**What this task involves**
Throughout the entries below, report every line where "only" is found.

(Records excerpted from a collection)
import Literature.NumberTheory.Transcendental.KZCalculus
import Literature.NumberTheory.Transcendental.SemialgebraicMapsProofs
import Literature.NumberTheory.Transcendental.SemialgebraicLineDeriv
import Summits.KontsevichZagierPeriods.KontsevichZagierPeriods.Theorems.RealOnePeriodRelations.Negative.Kit

/-!
# `RealOnePeriodRelations` (stmt-KontsevichZagierPeriods-10042), line `nash-retraction-thin-strip`:
# stub `stub_greenOnSquare` — helpers 1 (reflection kit, rule-1b kit, edge representations,
# point-reflected Green data)

Helper file 1 of the stub `stub_greenOnSquare` (the main file is
`Theorems/SymplecticScissorsRealOnePeriodRelationsGreenOnSquare.lean`); registered anchor:
`helper_greenOnSquare_1` (rule 2 with the reflection `t ↦ 1 − t` of the unit interval).

For typed Green data `(A, B, S)` on the unit square `Q = [0,1]²` (`A, B` `ℚ`-semialgebraic and
continuous on `Q`, `dS = A da + B db` on the open square) with `B(0,·) = B(1,·) = 0` on `(0,1)`, the
bottom and top edge representations agree modulo
`closure (domainAddRel ∪ integrandAddRel ∪ changeOfVariablesRel ∪ Green)`:
`[∫₀¹ A(t,0) dt] − [∫₀¹ A(t,1) dt]` is a `ℤ`-combination of TWO typed Green generators (on the
standard triangle `Δ` with the data `(A, B, S)` itself, and on `Δ` with the point-reflected data
`(−A∘σ, −B∘σ, S∘σ)`, `σ(a,b) = (1−a, 1−b)`), two rule-2 moves (the reflection `t ↦ 1 − t` of the
unit interval, identifying the two hypotenuse densities and the two top-edge densities) and rule-1b
moves (antipodal integrands sum to zero; the zero representation is a relation).

References: M. Kontsevich, D. Zagier, *Periods* (2001), §1.2.
-/

noncomputable section

open scoped BigOperators
open Set MeasureTheory
open Literature.NumberTheory.Transcendental
open Literature.ModelTheory.ExponentialFields (IsSemialgebraic)
open Summit.KontsevichZagierPeriods.SymplecticScissors.RealOnePeriodRelationsNegative
  (Δ unitDom isSemialgebraic_unitDom constRep₁ constRep₁_domain constRep₁_integrand)

namespace Summit.KontsevichZagierPeriods.SymplecticScissors.RealOnePeriodRelations

/-! ## The reflection `t ↦ 1 − t` of the unit interval (rule 2 data on `ℝ¹`) -/

/-- The reflection `z ↦ (1 − z₀)` of `ℝ¹` has derivative `(−1) • id` everywhere. [folklore] -/
theorem gsq_hasFDerivAt_reflect (p : Fin 1 → ℝ) :
    HasFDerivAt (fun z : Fin 1 → ℝ => fun _ : Fin 1 => 1 - z 0)
      ((-1 : ℝ) • ContinuousLinearMap.id ℝ (Fin 1 → ℝ)) p := by
  -- adapted from `hasFDerivAt_fin_one` (Theorems/HermiteRigidityGenusTwoCycleTransferPushforwardDimOne.lean)
  have h0 : HasFDerivAt (fun q : Fin 1 → ℝ => q 0)
      (ContinuousLinearMap.proj (R := ℝ) (φ := fun _ : Fin 1 => ℝ) 0) p :=
    hasFDerivAt_apply (𝕜 := ℝ) 0 p
  have h1 : HasFDerivAt (fun q : Fin 1 → ℝ => (1 : ℝ) - q 0)
      (-(ContinuousLinearMap.proj (R := ℝ) (φ := fun _ : Fin 1 => ℝ) 0)) p := h0.const_sub 1
  have h2 : HasFDerivAt (fun (q : Fin 1 → ℝ) (_ : Fin 1) => (1 : ℝ) - q 0)
      (ContinuousLinearMap.pi fun _ : Fin 1 =>
        -(ContinuousLinearMap.proj (R := ℝ) (φ := fun _ : Fin 1 => ℝ) 0)) p :=
    hasFDerivAt_pi.mpr fun _ => h1
  refine h2.congr_fderiv ?_
  ext v i
  simp [Fin.fin_one_eq_zero i]

/-- The reflection maps the open unit interval onto itself. [folklore] -/
theorem gsq_reflect_image :
    (fun z : Fin 1 → ℝ => fun _ : Fin 1 => 1 - z 0) '' unitDom = unitDom := by
  ext w
  simp only [mem_image, unitDom, mem_setOf_eq, mem_Ioo]
  constructor
  · rintro ⟨z, ⟨h0, h1⟩, rfl⟩
    constructor <;> dsimp only <;> linarith
  · rintro ⟨h0, h1⟩
    refine ⟨fun _ => 1 - w 0, ⟨by linarith, by linarith⟩, ?_⟩
    funext i
    rw [Fin.fin_one_eq_zero i]
    simp

/-- The reflection is injective on the unit interval. [folklore] -/
theorem gsq_reflect_injOn : InjOn (fun z : Fin 1 → ℝ => fun _ : Fin 1 => 1 - z 0) unitDom := by
  intro x _ y _ h
  have h0 : (1 : ℝ) - x 0 = 1 - y 0 := congr_fun h 0
  funext i
  rw [Fin.fin_one_eq_zero i]
  linarith

/-- The reflection is a `ℚ`-semialgebraic (polynomial) map on the unit interval. [folklore] -/
theorem gsq_reflect_isSemialgebraicMapOn :
    IsSemialgebraicMapOn ℚ unitDom (fun z : Fin 1 → ℝ => fun _ : Fin 1 => 1 - z 0) :=
  IsSemialgebraicMapOn.of_forall isSemialgebraic_unitDom fun _ =>
    (isSemialgebraicFunOn_aeval isSemialgebraic_unitDom
      (1 - MvPolynomial.X 0 : MvPolynomial (Fin 1) ℚ)).congr fun z _ => by simp

/-- The reflection maps the open unit interval into itself. [folklore] -/
theorem gsq_reflect_mapsTo :
    MapsTo (fun z : Fin 1 → ℝ => fun _ : Fin 1 => 1 - z 0) unitDom unitDom := by
  intro z hz
  simp only [unitDom, mem_setOf_eq, mem_Ioo] at hz ⊢
  constructor <;> linarith

/-- The reflection maps the closed unit interval into itself. [folklore] -/
theorem gsq_reflect_mapsTo_Icc :
    MapsTo (fun z : Fin 1 → ℝ => fun _ : Fin 1 => 1 - z 0) {z | z 0 ∈ Icc (0 : ℝ) 1}
      {z | z 0 ∈ Icc (0 : ℝ) 1} := by
  intro z hz
  simp only [mem_setOf_eq, mem_Icc] at hz ⊢
  constructor <;> linarith

/-- The reflection is continuous. [folklore] -/
theorem gsq_reflect_continuous : Continuous (fun z : Fin 1 → ℝ => fun _ : Fin 1 => 1 - z 0) :=
  continuous_pi fun _ => continuous_const.sub (continuous_apply 0)

/-- **Rule 2 with `t ↦ 1 − t`.** Two representations on the unit interval whose integrands are
reflections of each other differ by a change-of-variables move. [cite: KontsevichZagier2001, §1.2 rule (2)] -/
theorem gsq_reflect_cov (r r' : KZ.IntegralRep 1) (hr : r.domain = unitDom)
    (hr' : r'.domain = unitDom)
    (h : ∀ z ∈ unitDom, r.integrand z = r'.integrand (fun _ => 1 - z 0)) :
    KZ.of r - KZ.of r' ∈ KZ.changeOfVariablesRel := by
  refine ⟨1, r, r', fun z _ => 1 - z 0, fun _ => (-1 : ℝ) • ContinuousLinearMap.id ℝ (Fin 1 → ℝ),
    ?_, ?_, ?_, ?_, ?_, rfl⟩
  · rw [hr]; exact gsq_reflect_isSemialgebraicMapOn
  · intro x _; exact (gsq_hasFDerivAt_reflect x).hasFDerivWithinAt
  · rw [hr]; exact gsq_reflect_injOn
  · rw [hr, hr', gsq_reflect_image]
  · intro x hx
    rw [hr] at hx
    -- `det ((-1) • id) = -1` on `ℝ¹` (adapted from `det_smul_id_fin_one`,
    -- Theorems/HermiteRigidityGenusTwoCycleTransferPushforwardDimOne.lean)
    have hdet : ((-1 : ℝ) • ContinuousLinearMap.id ℝ (Fin 1 → ℝ)).det = -1 := by
      rw [ContinuousLinearMap.det, ContinuousLinearMap.toLinearMap_smul,
        ContinuousLinearMap.coe_id, LinearMap.det_smul, LinearMap.det_id,
        Module.finrank_fintype_fun_eq_card, Fintype.card_fin]
      ring
    rw [hdet, h x hx]
    simp

/-! ## Rule 1b: the zero representation and antipodal integrands -/

/-- The zero representation `[∫_{(0,1)} 0]` lies in the move subgroup (`[z] − [z] − [z]` is an
integrand-additivity move). [cite: KontsevichZagier2001, §1.2 rule (1)] -/
theorem gsq_zero_mem (G : Set KZ.FormalRep) :
    KZ.of (constRep₁ 0) ∈ AddSubgroup.closure
      (KZ.domainAddRel ∪ KZ.integrandAddRel ∪ KZ.changeOfVariablesRel ∪ G) := by
  set M := AddSubgroup.closure
    (KZ.domainAddRel ∪ KZ.integrandAddRel ∪ KZ.changeOfVariablesRel ∪ G)
  have h : KZ.of (constRep₁ 0) - KZ.of (constRep₁ 0) - KZ.of (constRep₁ 0) ∈ M :=
    AddSubgroup.subset_closure (Or.inl (Or.inl (Or.inr
      ⟨1, constRep₁ 0, constRep₁ 0, constRep₁ 0, rfl, rfl, fun x _ => by simp, rfl⟩)))
  rw [sub_self, zero_sub] at h
  simpa using M.neg_mem h

/-- Two representations on the unit interval with antipodal integrands sum to an element of the
move subgroup (rule 1b against the zero representation). [cite: KontsevichZagier2001, §1.2 rule (1)] -/
theorem gsq_add_mem_of_antipodal (G : Set KZ.FormalRep) (r r' : KZ.IntegralRep 1)
    (hr : r.domain = unitDom) (hr' : r'.domain = unitDom)
    (h : ∀ z ∈ unitDom, r.integrand z + r'.integrand z = 0) :
    KZ.of r + KZ.of r' ∈ AddSubgroup.closure
      (KZ.domainAddRel ∪ KZ.integrandAddRel ∪ KZ.changeOfVariablesRel ∪ G) := by
  set M := AddSubgroup.closure
    (KZ.domainAddRel ∪ KZ.integrandAddRel ∪ KZ.changeOfVariablesRel ∪ G)
  have h1 : KZ.of (constRep₁ 0) - KZ.of r - KZ.of r' ∈ M := by
    refine AddSubgroup.subset_closure (Or.inl (Or.inl (Or.inr
      ⟨1, constRep₁ 0, r, r', hr, hr', fun x hx => ?_, rfl⟩)))
    have hx' : x ∈ unitDom := hx
    simp only [Pi.add_apply, constRep₁_integrand, Rat.cast_zero]
    exact (h x hx').symm
  have h2 : KZ.of (constRep₁ 0) ∈ M := gsq_zero_mem G
  have h3 : KZ.of r + KZ.of r' =
      KZ.of (constRep₁ 0) - (KZ.of (constRep₁ 0) - KZ.of r - KZ.of r') := by abel
  rw [h3]
  exact M.sub_mem h2 h1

**Task output**
  simp only [mem_image, unitDom, mem_setOf_eq, mem_Ioo]
    constructor <;> dsimp only <;> linarith
  simp only [unitDom, mem_setOf_eq, mem_Ioo] at hz ⊢
  simp only [mem_setOf_eq, mem_Icc] at hz ⊢
    simp only [Pi.add_apply, constRep₁_integrand, Rat.cast_zero]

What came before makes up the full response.